11
$\begingroup$

There are many closed manifolds with universal cover homotopy equivalent to $\mathbb{R}^n$, they are precisely the closed aspherical manifolds. There are also many closed smooth manifolds with universal cover diffeomorphic to $\mathbb{R}^n$, e.g. those which admit a metric of non-positive curvature. If one weakens diffeomorphic to homeomorphic, then the only additional examples one could possibly obtain would be four-dimensional, but no such examples are known to exist, see this question.
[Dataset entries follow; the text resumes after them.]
import Summits.QuantumFields.BalabanUV.T4Continuum.Support.CovariantMeanSupply

/-!
# T⁴ programme, spine node NE1′ (O3b/H2) — THE REPRESENTATION IDENTITY EXCLUDES THE EMPTY TERM REPRESENTATION: every
# `TermRep` of a realised renormalisation step of ANY finite-ε datum has total piece mass `∫ρ₀ = c·Z_ε > 0` and therefore a
# NON-EMPTY index; in particular the slot structure `CovariantMeanContraction.StepSupply` of the merged NE1′ road P3/P4 never
# quantifies over an empty family of terms

Cell `pub-balaban`, unit `b2b-balaban-t4-ne1p-p3` (ROUND-2 technique-distinct prover #3 on BINDER row NE1′, merged with road P4 as supplier,
journal l.5166/5175/5206; t4-ref2 PASS 60 C-t4r2-304 (1)), generation 30.  OUR bookkeeping (new work ⇒ `Summits/`), tree
vocabulary BY NAME (`T4UniformDefectWiring.TermRep` — this lineage's generation-5 structure —, `T4Continuum.FiniteEpsData`,
`T4Spectator.rho`/`integral_rho_pos`, `CovariantMeanContraction.StepSupply` p207717); everything is PROVED; no `def … : Prop`; nothing
of T. Bałaban's series is asserted or cited beyond the certified headers of the modules used.

HONEST FRAMING (T4-DAG p. 1).  Rung (B)+1 on ONE finite four-torus of fixed physical size; NOT infinite volume, NOT a mass gap,
NOT the Clay problem, NOT summit progress.  WHAT THIS ANSWERS: the referee's trigger condition for row NE1′ asks for «a NON-VACUITY
witness of `StepSupply` for a non-empty `TermRep` (the slot inequalities are sums over the rep's index; the representation identity
of `TermRep` must be what excludes the empty rep — state it in the skeleton or land a witness)» (t4-ref2 PASS 60, journal l.5803).
This file lands the PARENTHETICAL for EVERY datum: the representation identity `TermRep.sum_eq` («(0.2): the density is the sum of its
pieces») together with the dictionary of `FiniteEpsData` (`∫Tρ_k = ∫ρ_k = ∫ρ₀ = c·Z_ε`, `c > 0`, `Z_ε > 0` on a regular gauge group)
forces `Σ_Z ∫piece_Z = c·Z_ε > 0`, hence a NON-EMPTY index type, for every `TermRep` of a realised step `Tρ_k` and so for the
field `ρr` of every `StepSupply D g₀ Cs 𝔣 k n`.  WHAT IT DOES NOT DO: it does NOT construct an inhabitant of `StepSupply` (the
witness (n6) designed by road P4 over `T4FiniteEpsInhabited.stubData` — one self-partnered term with a non-empty fibre — is a separate
item; its obstruction «pointwise `TermProvisos` versus a.e.-defined Radon–Nikodym transports» is recorded in the cell journal), and it
proves NO estimate.  HONEST DEPENDENCY (verbatim): continuum YM on T⁴ ⇐ BetaPertH ∧ nine spine estimates (0/9 proved); BetaPertH ⇐
(D1) ∧ (D4) ∧ CAP+tail; G-an2-4 gates asym, D1 and NE2/3/4.

WHAT IS PROVED ([folklore]).
* `TermRep.nonempty_index_of_integral_ne_zero` — `∫σ ≠ 0 ⇒ Nonempty ι` (from this lineage's mass identity
  `T4UniformDefectWiring.TermRep.sum_integral_piece`: `Σ_Z ∫piece_Z dV = ∫σ dV`, BY NAME);
* `FiniteEpsData.integral_Trho_pos` — `∫Tρ_k dV > 0` for `k < K` (`T4UniformDefectWiring.integral_Trho_eq` + `T4Spectator.integral_rho_pos`,
  BY NAME; the gate's dedup lint kept this file from re-proving either);
* `StepSupply.sum_mass_eq` — for every slot structure the total mass of its terms IS the run's mass `∫ρ_K` appearing on the right of
  `massCount`; `StepSupply.nonempty_index` — its term family is non-empty.
-/

noncomputable section

open MeasureTheory
open scoped BigOperators

namespace Summit.QuantumFields.BalabanUV.T4Continuum.NE1pTermRepNonvacuous

open Literature.MathematicalPhysics.QuantumFieldTheory.Balaban1983to89
open T4Continuum T4UniformDefectWiring T4ObservableTelescope T4Spectator Missing
open Summit.QuantumFields.BalabanUV.T4Continuum.CovariantMeanContraction

/-! ## §1 The representation identity integrated: total piece mass, non-empty index -/

section Rep

variable {P : Params} {j : ℕ} {G : Type*} [GaugeGroup G] [MeasurableSpace G] [HaarData G]
variable [DecidableEq (PBond P j)]
variable {σ : Density P j G} {Rj : Density P j G → Density P j G} (ρr : TermRep σ Rj)

/-- **THE REPRESENTATION IDENTITY EXCLUDES THE EMPTY REPRESENTATION**: a density of non-zero mass has no term representation with
an empty index type. [folklore] -/
theorem TermRep.nonempty_index_of_integral_ne_zero (h : ∫ V, σ V ∂fieldMeasure P j G ≠ 0) : Nonempty ρr.ι := by
  by_contra hι
  rw [not_nonempty_iff] at hι
  apply h
  rw [← ρr.sum_integral_piece]
  exact Finset.sum_of_isEmpty _

end Rep

/-! ## §2 The dictionary: the transform `Tρ_k` of a realised step has the run's (positive) mass -/

section Data

variable {F : T4Family} {G : Type*} [GaugeGroup G] [MeasurableSpace G] [HaarData G]

/-- **`∫Tρ_k > 0`** on a regular gauge group (`∫Tρ_k = ∫ρ_K` is this lineage's `T4UniformDefectWiring.integral_Trho_eq`; `∫ρ_K = c·Z_ε > 0` is `T4Spectator.integral_rho_pos`). [folklore] -/
theorem FiniteEpsData.integral_Trho_pos [RegularGaugeGroup G] (D : FiniteEpsData F G) (K : ℕ) (g₀ : ℝ) {k : ℕ} (hk : k < K) :
    0 < ∫ V, D.real.Trho K g₀ k V ∂fieldMeasure (F.P K) (k + 1) G := by
  rw [integral_Trho_eq D K g₀ hk]
  exact integral_rho_pos D K g₀

/-- Every term representation of a realised step of a finite-ε datum on a regular gauge group has a NON-EMPTY index. [folklore] -/
theorem FiniteEpsData.nonempty_index_termRep [RegularGaugeGroup G] [∀ K j : ℕ, DecidableEq (PBond (F.P K) j)]
    (D : FiniteEpsData F G) (K : ℕ) (g₀ : ℝ) {k : ℕ} (hk : k < K)
    (ρr : TermRep (D.real.Trho K g₀ k) (D.real.R K g₀ k)) : Nonempty ρr.ι :=
  TermRep.nonempty_index_of_integral_ne_zero ρr (FiniteEpsData.integral_Trho_pos D K g₀ hk).ne'

end Data

/-! ## §3 Consequence for the merged road's slot structure -/

section Slots

variable {F : T4Family} {G : Type*} [GaugeGroup G] [MeasurableSpace G] [HaarData G]
variable [∀ K j : ℕ, DecidableEq (PBond (F.P K) j)]
variable {D : FiniteEpsData F G} {g₀ : ℕ → ℝ} {Cs : List (ULoop F)} {𝔣 : Factors} {k n : ℕ}

/-- **THE SLOTS' MASSES ARE PINNED**: the total mass of the terms of a `StepSupply` equals the run's mass `∫ρ_K`, `K = k+1+n` —
the number multiplying the right-hand side of `massCount`. [folklore] -/
theorem StepSupply.sum_mass_eq (σ : StepSupply D g₀ Cs 𝔣 k n) :
    ∑ Z, ∫ V, σ.ρr.piece Z V ∂fieldMeasure (F.P (k + 1 + n)) (k + 1) G
      = ∫ V, rho D (k + 1 + n) (g₀ (k + 1 + n)) (k + 1 + n) V ∂fieldMeasure (F.P (k + 1 + n)) (k + 1 + n) G := by
  rw [σ.ρr.sum_integral_piece]
  exact integral_Trho_eq D (k + 1 + n) (g₀ (k + 1 + n)) (by omega)

/-- **NO `StepSupply` HAS AN EMPTY FAMILY OF TERMS** (regular gauge group): the slot inequalities are never sums over an empty
index. [folklore] -/
theorem StepSupply.nonempty_index [RegularGaugeGroup G] (σ : StepSupply D g₀ Cs 𝔣 k n) : Nonempty σ.ρr.ι :=
  FiniteEpsData.nonempty_index_termRep D (k + 1 + n) (g₀ (k + 1 + n)) (by omega) σ.ρr

/-- Hence the total mass of the terms of a `StepSupply` is STRICTLY POSITIVE (regular gauge group). [folklore] -/
theorem StepSupply.sum_mass_pos [RegularGaugeGroup G] (σ : StepSupply D g₀ Cs 𝔣 k n) :
    0 < ∑ Z, ∫ V, σ.ρr.piece Z V ∂fieldMeasure (F.P (k + 1 + n)) (k + 1) G := by
  rw [StepSupply.sum_mass_eq σ]
  exact integral_rho_pos D (k + 1 + n) (g₀ (k + 1 + n))

end Slots

end Summit.QuantumFields.BalabanUV.T4Continuum.NE1pTermRepNonvacuous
If one considers $\mathbb{R}^n\setminus\{x\}$ with $n > 2$ instead as a universal cover, there are plenty of examples. Any quotient of $S^{n-1}$ will have universal cover $S^{n-1}$ which is homotopy equivalent to $\mathbb{R}^n\setminus\{x\}$. If one upgrades to diffeomorphism, then the product of a smooth quotient of $S^{n-1}$ with $S^1$ yields a suitable manifold. Unlike the case of $\mathbb{R}^n$, one can construct smooth manifolds with universal cover homeomorphic but not diffeomorphic to $\mathbb{R}^n\setminus\{x\}$. For example, for any exotic $(n-1)$-sphere $\Sigma$, the universal cover of $\Sigma\times S^1$ is diffeomorphic to $\Sigma\times\mathbb{R}$ which is homeomorphic to $S^{n-1}\times\mathbb{R}$, and hence $\mathbb{R}^n\setminus\{x\}$, but is not diffeomorphic to it, see these comments by Igor Belegradek.
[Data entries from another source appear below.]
import Literature.Analysis.FluidPDE.DissipationAnomaly
import Literature.Analysis.FluidPDE.DuchonRobertShellLaw
import HarnessLib

/-!
# Eyink's local 4/5 law: the statements as printed (Eyink 2003, Thm. 1 and Cor. 1)

Topic: Analysis/FluidPDE, companion to `Literature.Analysis.FluidPDE.DissipationAnomaly`
(trunk FluidKinetic, item F13 `DissipationAnomaly`), with the Fubini/polar-coordinates machinery
of `Literature.Analysis.FluidPDE.DuchonRobertShellLaw`.

## Why this file exists (a discrepancy record)

Three accepted declarations vendor the local 4/5 (and 4/3) law **unconditionally**:
`Torus.HasDuchonRobertDefect.hasFourFifthsLaw` and `Torus.HasDuchonRobertDefect.hasFourThirdsLaw`
(`DissipationAnomaly`) and `Turb.eyink_local_four_fifths` (`Literature.Analysis.FluidPDE.DuchonRobert`,
`HasFourFifthsLaw ∧ HasFourThirdsLaw`): for *every* weak Euler solution `u ∈ L³((0,T) × T^d)` with
Duchon–Robert defect `D`, the distributional limit `lim_{ℓ → 0⁺} ℓ⁻¹ ⨍ (δ_L u(ℓω))³ dω`
**exists** and equals `−C_d D`. The cited source does not prove this. Eyink (Nonlinearity 16
(2003) 137–145 = arXiv:nlin/0208004), §2, proves:

* **Theorem 1.** For `u ∈ L³([0,T] × T³)` a weak solution of incompressible Euler on `T³` and
  `φ` a *spherically symmetric* mollifier (`C^∞`, compact support, nonnegative, unit integral),
  `φ^ε(ℓ) = ε⁻³ φ(ℓ/ε)`, `δu_L = (ℓ̂ ⊗ ℓ̂) δu`, `δu_T = (1 − ℓ̂ ⊗ ℓ̂) δu`, the two functions
  `D_L^ε(u) = ¾ ∫ d³ℓ {∇φ^ε(ℓ)·δu(ℓ) |δu_L(ℓ)|² + (2/ℓ) φ^ε(ℓ) δu_L(ℓ) |δu_T(ℓ)|²}`,
  `D_T^ε(u) = ⅜ ∫ d³ℓ {∇φ^ε(ℓ)·δu(ℓ) |δu_T(ℓ)|² − (2/ℓ) φ^ε(ℓ) δu_L(ℓ) |δu_T(ℓ)|²}`
  *both converge in the sense of distributions, as `ε → 0`, to `D(u)`*, the defect distribution
  of the local energy balance `∂ₜ(½|u|²) + ∇·[(½|u|² + p)u] = −D(u)` (Duchon–Robert 2000, Prop. 2).
* **Corollary 1.** *Assume* that the functions `S_L(u,ℓ) = ℓ⁻¹ ∫_{S²} dω(ℓ̂) (δu_L(ℓ))³` and
  `S_T(u,ℓ) = ℓ⁻¹ ∫_{S²} dω(ℓ̂) δu_L(ℓ) |δu_T(ℓ)|²` (`ω` the *unit* Haar measure on `S²`, i.e. a
  spherical average) have limits `S_X(u) = 𝒟-lim_{ℓ → 0} S_X(u,ℓ)`, `X = L, T`. *Then*
  `S_L(u) = −(4/5) D(u)` and `S_T(u) = −(8/15) D(u)`.

So the existence of the shell limits is a **hypothesis** of Cor. 1, not a conclusion (op. cit.
§3: "Although we have proved a rigorous theorem, it is only established under various
hypotheses"); what is proved unconditionally is the *mollified* law, Thm. 1. The same caveat
applies to the Duchon–Robert 4/3 law, which Eyink 2003, §1 restates as: "*Assuming that the
following limit exists*, `S(u) := 𝒟-lim_{ℓ → 0} S(u,ℓ)` [with
`S(u,ℓ) = ℓ⁻¹ ∫_{S²} dω δu_L(ℓ) |δu(ℓ)|²`], Duchon and Robert [DR00, §5] show that
`S(u) = −(4/3) D(u)`".

This file states the printed results under **new names**, leaving the three older declarations
untouched (their meaning is not edited in place). Only Theorem 1 remains an unproved named fact;
the 4/3 law and Corollary 1 are theorems (the latter with Theorem 1 threaded as a hypothesis):

* `Torus.longitudinalIncrement u ξ x = ξ̂ · δu(x; ξ)` and
  `Torus.transverseIncrement u ξ x = δu − (ξ̂ · δu) ξ̂`, `ξ̂ = ξ/|ξ|` (Eyink 2003, Thm. 1);
* `Torus.mixedFluxSphereAvg u ℓ x = ⨍_{S^{d-1}} (δu(x; ℓω)·ω) |δu − (δu·ω)ω|² dω`, the sphere
  average inside `S_T(u,ℓ)` (Eyink 2003, Cor. 1), next to the accepted
  `Torus.longitudinalFluxSphereAvg` (inside `S_L`) and `Torus.energyFluxSphereAvg` (inside `S`);
* `Torus.eyinkLongitudinalApprox φ ε u x = D_L^ε(u)(x)` and
  `Torus.eyinkTransverseApprox φ ε u x = D_T^ε(u)(x)` (Eyink 2003, Thm. 1), for a velocity slice
  `u : T^d → ℝ^d`, with the prefactors `Torus.eyinkLongitudinalConst d = d/4` and
  `Torus.eyinkTransverseConst d = d/(4(d−1))` (`= 3/4` and `3/8` for `d = 3`, the printed values;
  see the design notes);
* the **named fact** `Torus.HasDuchonRobertDefect.eyinkApprox_tendsto` (Thm. 1, `d = 3`, as
  printed);
* the **theorems** (in `d = 3`, as printed): `Torus.HasDuchonRobertDefect.fourThirdsLaw_of_limit`
  (the conditional 4/3 law, Eyink 2003, §1 after Duchon–Robert 2000, §5 — the `d = 3` case of
  `Torus.HasDuchonRobertDefect.eq_of_tendsto_energyFlux` of `DuchonRobertShellLaw`, where it is
  proved in every dimension and without the Euler equation) and
  `Torus.HasDuchonRobertDefect.fourFifthsLaw_of_limits` (Cor. 1 with its constants `−4/5`,
  `−8/15`, proved from the hypothesis `hThm : eyinkApprox_tendsto`, i.e. from Thm. 1, as in the
  source), with the glue `hasFourThirdsLaw_of_limit : … → HasFourThirdsLaw T u D`,
  `hasFourFifthsLaw_of_limits : … → HasFourFifthsLaw T u D`, `tendsto_mixedFlux_of_limits` (the
  8/15 law) and the converse remark `Torus.HasFourFifthsLaw.eq_of_tendsto`;
* the general-dimension engine behind Cor. 1 (`d ≥ 2`): `Torus.eyink_integrands_eq_kernel`
  (Eyink's integrands in kernel form: `∇φ^ε·δu (δu_L)² = k_ε(|ξ|) ⟪δu,ξ̂⟫³`,
  `(2/|ξ|)φ^ε δu_L|δu_T|² = m_ε(|ξ|) ⟪δu,ξ̂⟫ |δu_T|²`, `k_ε(r) = ε^{-d}ε⁻¹Φ'(r/ε)`,
  `m_ε(r) = 2 r⁻¹ ε^{-d} Φ(r/ε)` for the profile `Φ` of `φ`), `Torus.integral_eyinkApprox_eq`
  (for `ε > 0`: `∫∫ D_L^ε ψ = (d/4)|S^{d-1}| [∫ x^dΦ'(x) G_L(εx) + ∫ 2x^{d-1}Φ(x) G_T(εx)]`,
  `∫∫ D_T^ε ψ = (d/(4(d−1)))|S^{d-1}| [∫ x^dΦ' G_T(εx) − ∫ 2x^{d-1}Φ G_T(εx)]`, by Fubini and polar
  coordinates, `Torus.integral_kernel_increment_eq_polar`; the `1/|ξ|` kernel is integrable for
  `d ≥ 2`, `Torus.integrable_inv_norm_mul_radial`) and `Torus.eq_of_tendsto_eyinkApprox`
  (dominated convergence, `∫ x^dΦ' = −d∫x^{d-1}Φ`, `|S^{d-1}|∫x^{d-1}Φ = 1`, and the linear system
  `(4/d) D = −d S_L + 2 S_T`, `(4(d−1)/d) D = −(d+2) S_T` — in `d = 3` the system of the
  printed proof of Cor. 1, `4/3 D = −3 S_L + 2 S_T`, `8/3 D = −5 S_T` — whence `S_L = −(12/(d(d+2))) D`,
  `S_T = −(4(d−1)/(d(d+2))) D`).

## Design notes

* Conventions follow `DissipationAnomaly`: separation vectors `ξ ∈ ℝ^d` act on `T^d` through the
  covering map (`Torus.increment`), all `ξ`-integrals are Bochner integrals over `ℝ^d` against
  Lebesgue measure (Eyink integrates over `T³` with `φ ∈ C₀^∞(T³)`; for `ε` small the support of
  `φ^ε` lies in a fundamental domain and the two agree), sphere averages are Mathlib's
  `⨍ … ∂(volume.toSphere)` (`Torus.sphereAvg`), test functions are `Torus.IsSpaceTimeTestIoo T ψ`
  (smooth, compactly supported in `(0,T) × T^d`), and limits `ε, ℓ → 0⁺` are `Tendsto … (𝓝[>] 0)`.
  As in `HasDuchonRobertDefect.hasFourFifthsLaw`, the `L³` hypothesis is
  `∫⁻₍₀,T₎ ∫⁻ ‖u‖ₑ³ < ∞` and joint measurability is part of `Torus.IsWeakEulerSolutionOn` (it is
  the only field of the Euler class used by the 4/3 law and by Cor. 1-from-Thm. 1).
* `ξ̂ = ‖ξ‖⁻¹ • ξ` has the junk value `0` at `ξ = 0` (a Lebesgue-null set; there
  `longitudinalIncrement = 0`, `transverseIncrement = 0` anyway since `δu(x; 0) = 0`). The term
  `(2/|ξ|) φ^ε(ξ)` is locally integrable for `d ≥ 2`.
* Prefactors. Eyink prints `¾` and `⅜` in `d = 3`. They are the normalisations making
  `D_X^ε(u) → D(u)`: the mollified longitudinal/transverse velocities converge to `u/3` and `2u/3`
  (op. cit., proof of Thm. 1, "`u_L^ε → ⅓ u` and `u_T^ε → ⅔ u` strong in `L³`", from
  `∫ φ^ε(ℓ) ℓ̂ ⊗ ℓ̂ d³ℓ = ⅓ 1`). In dimension `d` the same identity reads `∫ φ ℓ̂ ⊗ ℓ̂ = d⁻¹ 1`,
  whence the general-`d` prefactors `d/4` and `d/(4(d−1))` recorded here (junk `d/0 = 0` for
  `d = 1`, where `δu_T ≡ 0`); only their `d = 3` values enter the named fact, which is stated in
  dimension three. This mirrors the accepted general-`d` constants `Torus.fourFifthsConst d`,
  `Torus.fourThirdsConst d` of `DissipationAnomaly`; the general-`d` theorem
  `eq_of_tendsto_eyinkApprox` confirms that with these prefactors the shell limits are
  `−fourFifthsConst d · D` and `−(4(d−1)/(d(d+2))) D`.
* The named fact keeps the Duchon–Robert defect as the hypothesis `Torus.HasDuchonRobertDefect T u D`
  (the `𝒟'`-limit characterisation (1.2) of Eyink 2003, which for `L³` weak Euler solutions is
  Duchon–Robert's Prop. 2), exactly as the older facts do, so that `D` is "the" defect `D(u)`.
* Pointwise algebra: `ξ̂ ⟂ δu_T` and Pythagoras `|δu|² = (δu_L)² + |δu_T|²` for `ξ ≠ 0`
  (`Torus.norm_sq_increment_eq`), whence the integrands of `(4/d) D_L^ε + (4(d−1)/d) D_T^ε` add
  up to Duchon–Robert's `∇φ^ε · δu |δu|²` (`Torus.eyink_integrand_add`; Eyink 2003, §2:
  `u_L^ε + u_T^ε = u^ε`).

## References

* G. L. Eyink, *Local 4/5-law and energy dissipation anomaly in turbulence*, Nonlinearity 16
  (2003) 137–145, doi:10.1088/0951-7715/16/1/309, arXiv:nlin/0208004 — §1 (1.5)–(1.7), §2 Thm. 1,
  Cor. 1 and its proof, §3. [Eyink2003]
* J. Duchon, R. Robert, *Inertial energy dissipation for weak solutions of incompressible Euler
  and Navier–Stokes equations*, Nonlinearity 13 (2000) 249–255, Prop. 2, §5. [DuchonRobert2000]
-/

noncomputable section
What if we remove more than one point from $\mathbb{R}^n$?

Is there a closed manifold whose universal cover is homotopy equivalent/homeomorphic/diffeomorphic to $\mathbb{R}^n\setminus\{x_1, \dots, x_k\}$ for some $k > 1$?

There are no such manifolds in dimension one or two, but I don't even know if such examples can arise in dimension three.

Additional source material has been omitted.